*** Data for this exercise ***

import Summits.BirchSwinnertonDyer.BirchSwinnertonDyer.Theses.CyclotomicUntwist
import Summits.BirchSwinnertonDyer.BirchSwinnertonDyer.Theorems.CyclotomicUntwistFiniteSlopeSeparatedPinnedLogNorm
import Summits.BirchSwinnertonDyer.BirchSwinnertonDyer.Theorems.CyclotomicUntwistLineCoefficients
import Summits.BirchSwinnertonDyer.BirchSwinnertonDyer.Theorems.CyclotomicUntwistPSUntwistedTraceDefs
import Summits.BirchSwinnertonDyer.BirchSwinnertonDyer.Theorems.CyclotomicUntwistDescendedFrobeniusEigenconstantCoeffs
import Literature.NumberTheory.EllipticCurves.DescendedFrobeniusMatrix
import Summits.BirchSwinnertonDyer.BirchSwinnertonDyer.Theorems.CyclotomicUntwistPSRankOneLowerHalfAtThreeDescendedFrobenius
import HarnessLib

/-! Line `dfrob` (v4, lead bsd-line-cycu-p1 g6; v2 = S2 reshaped MODULO PRINT after cycu-p3 g7's reading; v3 = the
K2 composition `PSRankOneUpperHalfAtThree_of` added, same stubs, registered on 21581 too; v4 = S2 `stub_descendedFrobenius`
CLOSED BY IMPORT — landed verbatim by cycu-p3 g7, p629220, `Theorems/CyclotomicUntwistPSRankOneLowerHalfAtThreeDescendedFrobenius.lean`,
same namespace and name, so the composition below uses the landed theorem; after the pen's K-SEP split (route rev 5) the open
stubs ARE route items: S1 `stub_EX` = C1 stmt-27548 `PSUntwistedLFunctionAtThree`, S4 `stub_NGZ3_dfrob` = C4 stmt-27546
`PSGrossZagierDescendedEigenlineAtThree` (deciding), S5 `stub_pBSD3_dfrob` = C5 stmt-27547 `PSpAdicBSDDescendedEigenlineAtThree` (ASIDE since
route rev 9: the families of record are the ONE-SIDED lines `dfrob_wan` on K1 / `dfrob_kato` on K2; this joint line stays as the two-sided record),
and S2a `stub_PRINT_descendedFrobenius_exists` ∧ S6 `stub_PUB` are the two PRINT inputs of C2 stmt-27549
`PSDescendedFrobeniusPrintedInputsAtThree` (texts identical by `Iff.rfl`, pen certificate cuS/SketchK2.lean); glue item 27550
CLOSED p628024) for the deciding crux K1 `PSRankOneLowerHalfAtThree`
(stmt-BirchSwinnertonDyer-21580) of route `CyclotomicUntwist` — THE K-SEP LINE THAT CONSUMES
`WeierstrassCurve.IsDescendedFrobeniusMatrix` AT THE K1 DATUM (pen ruling bsd-wall-pss3x g4/g5, K-SEP addendum
2026-08-28T09:22Z / 10:21Z, gate (a)).

Composition = the closer of record `CyclotomicUntwistFiniteSlopeSeparatedPinnedLogNorm.
psRankOne_halves_of_separated_pin_intrinsic_sigmaLine_log_norm` (p619715: K1 ∧ K2 ⟸ PUB + EX′(a_w, ϖ) +
N-GZ₃′ + pBSD₃′ with D5 = σ-line height, numbers `(c₀, a, b)`) over the COEFFICIENT PACKAGE of
`CyclotomicUntwistLineCoefficients` (`K = ℚ₃(ζ₃)`, the line `ψ` with `ψ(2) = ζ₃`, its conjugation `σ`, an
embedding `ι : K ↪ ℂ₃`), with the D5 numbers NO LONGER FREE: `c₀ := 0` and `(a, b)` = the coordinates in the
basis `(1, ζ₃)` of the EIGENLINE CONSTANT `c(α) = (M₀₀ + α − tr M)/M₁₀` of THE descended Frobenius matrix `M`
(`IsDescendedFrobeniusMatrix W M`, unique by `IsDescendedFrobeniusMatrix.unique`; dictionary
`CyclotomicUntwistDescendedFrobeniusEigenline`, audit GZ3-CONSTANT-AUDIT-v1-ADDENDUM-1 §3) at the admissible
root `α` of EX′. Stubs (7 registered; S2 and S3 LANDED ⇒ 5 open: S1, S2a, S4, S5, S6 — three research items + two print inputs):
* `stub_EX` — EX′ with `aw := psUntwistedTrace` (text of record; D1 existence + rationality; RESEARCH);
* `stub_PRINT_descendedFrobenius_exists` — the Literature named fact `isDescendedFrobeniusMatrix_exists` BY NAME
  (print input); `stub_descendedFrobenius` — GIVEN that fact, on the principal-series rows: `∃ M,
  IsDescendedFrobeniusMatrix W M ∧ tr M = psUntwistedTrace W ∧ M₁₀ ≠ 0` (kernel modulo print, size M: a
  `NineGoodModel` over `𝓞_{ℚ₃(ζ₉)}` from the GNineCriterion recipes + a reduction map + cycu-p3's LAW (N);
  reduction `CyclotomicUntwistDescendedFrobeniusOfGoodModel.stub_descendedFrobenius_of`);
* `stub_eigenconstant_coeffs` — KERNEL (size S): for `det M = 3`, `tr M ∈ {0, ±3}`, `M₁₀ ≠ 0` and a root `α`
  of `X² − (tr M)X + 3` in `ℂ₃`: `∃ a b : ℚ₃, b ≠ 0 ∧ (a + b·ι(ψ 2))·M₁₀ = M₀₀ + (α − tr M)` (`α ∈ ℚ₃(ζ₃)`);
* `stub_NGZ3_dfrob`, `stub_pBSD3_dfrob` — the texts of record N-GZ₃′ / pBSD₃′ re-quantified `∀ M,
  IsDescendedFrobeniusMatrix W M → ∀ a b, b ≠ 0 → dictionary(M, α, a, b) → ∀ Dh, σ-line spec(0, a, b) → …`
  (RESEARCH cruxes: the 3-adic Gross–Zagier formula at slope 1/2 for `(E, η)` read on the `ψ`-eigenline height,
  and the `3`-adic BSD leading-term identity; nothing `∃`-quantified over numbers — guard p618360 respected);
* `stub_PUB` — `PublishedInputGZK` (item 19921 by name).
The composition is sorry-free; BSD is not proved by this file and no stub is. -/

set_option linter.dupNamespace false
set_option autoImplicit false
noncomputable section
open scoped Classical MatrixGroups
open CongruenceSubgroup WeierstrassCurve WeierstrassCurve.Affine.Point Literature.NumberTheory.EllipticCurves
  Literature.NumberTheory.EllipticCurves.ModularForms Literature.NumberTheory.EllipticCurves.Rank1Residual
  Literature.NumberTheory.IwasawaTheory Summit.BirchSwinnertonDyer.Rank1Residual.Additive
  Summit.BirchSwinnertonDyer.BirchSwinnertonDyer.Theses.CyclotomicUntwist
  Summit.BirchSwinnertonDyer.BirchSwinnertonDyer.Theorems.CyclotomicUntwistFiniteSlopeSeparatedPinnedLogNorm
  Summit.BirchSwinnertonDyer.BirchSwinnertonDyer.Theorems.PSLineCoefficients
  IsCyclotomicExtension
import Summits.CriticalPhenomena.PercolationContinuityZ3.Theorems.Transplant.PlanarSkeletonFrmFromDefs
import Summits.CriticalPhenomena.PercolationContinuityZ3.Theorems.Transplant.SkelFrmFromBParamsKitS
import Summits.CriticalPhenomena.PercolationContinuityZ3.Theorems.Transplant.SkelFrmBParamsKitS
import Summits.CriticalPhenomena.PercolationContinuityZ3.Theorems.Transplant.SkelFrmFrom1ParamsPO
import Summits.CriticalPhenomena.PercolationContinuityZ3.Theorems.Transplant.SkelFrm1ParamsPO
import HarnessLib
import Summits.CriticalPhenomena.PercolationContinuityZ3.Theorems.Transplant.SkelFrmBChoiceNums
/-!
# U-WAVE PORT (RULING D-U, lead g21 2026-08-26; WAVE-U-MANIFEST v3.0 row «SkelFrmBChoiceNums» ↦ «SkelFrmFromBChoiceNums») of the tree module
# `Transplant/SkelFrmBChoiceNums` onto the carrier `PlanarSkeletonFrmFrom` (frames only, cylinders connected from width `ℓ₀` on)

ORIGINAL TITLE: N2 (frames-only node `SamePDropOfSkeletonFrm₁`, OPEN) — (ζ″) ledger, THE (S0) KIT-CONSTANT NUMBERS `NegB.KS0`: the kit block of the (C) residue

builds on p205010 (kernel theorem, internal audit signed; external expert review pending) — nothing in this file uses p205010; NOTHING is claimed about the
OPEN node U `SamePDropOfSkeletonFrmFrom₁` (nor U_s / the end state).  Lane `prim-bschramm`, seat `prim-bschramm-p3` gen 26; helper file
(`--supports stmt-CriticalPhenomena-4575 --as helper`).  PORT RULES r1–r4 of RULING D-U: declaration order and proof texts are those of the original,
byte-identical except (i) the carrier token `PlanarSkeletonFrm ↦ PlanarSkeletonFrmFrom` (binders, `namespace`/`end` lines, qualified names of twinned
declarations), (ii) carrier-FREE declarations of the original (φ-level `Skelφ…` blocks and namespace-only arithmetic residents) are NOT re-declared —
this file imports the original and `export`s the twin-free residents (POLICY T / treatment (m1)); residents whose statement mentions a twinned
constant are copied, (iii) every carrier-binding declaration keeps its explicit binder `(Φ : PlanarSkeletonFrmFrom G)` in its own signature (r2).  Docstrings and citations are the original's.
-/

noncomputable section

open scoped Classical

namespace Summit.CriticalPhenomena.PercolationContinuityZ3.Theorems.Transplant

***

__What to do__
In the entries above, restate word for word the lines between the one holding "of EX′. Stubs" and the one holding "that fact, on", inclusive, and nothing besides.

__Result__
root `α` of EX′. Stubs (7 registered; S2 and S3 LANDED ⇒ 5 open: S1, S2a, S4, S5, S6 — three research items + two print inputs):
* `stub_EX` — EX′ with `aw := psUntwistedTrace` (text of record; D1 existence + rationality; RESEARCH);
* `stub_PRINT_descendedFrobenius_exists` — the Literature named fact `isDescendedFrobeniusMatrix_exists` BY NAME
  (print input); `stub_descendedFrobenius` — GIVEN that fact, on the principal-series rows: `∃ M,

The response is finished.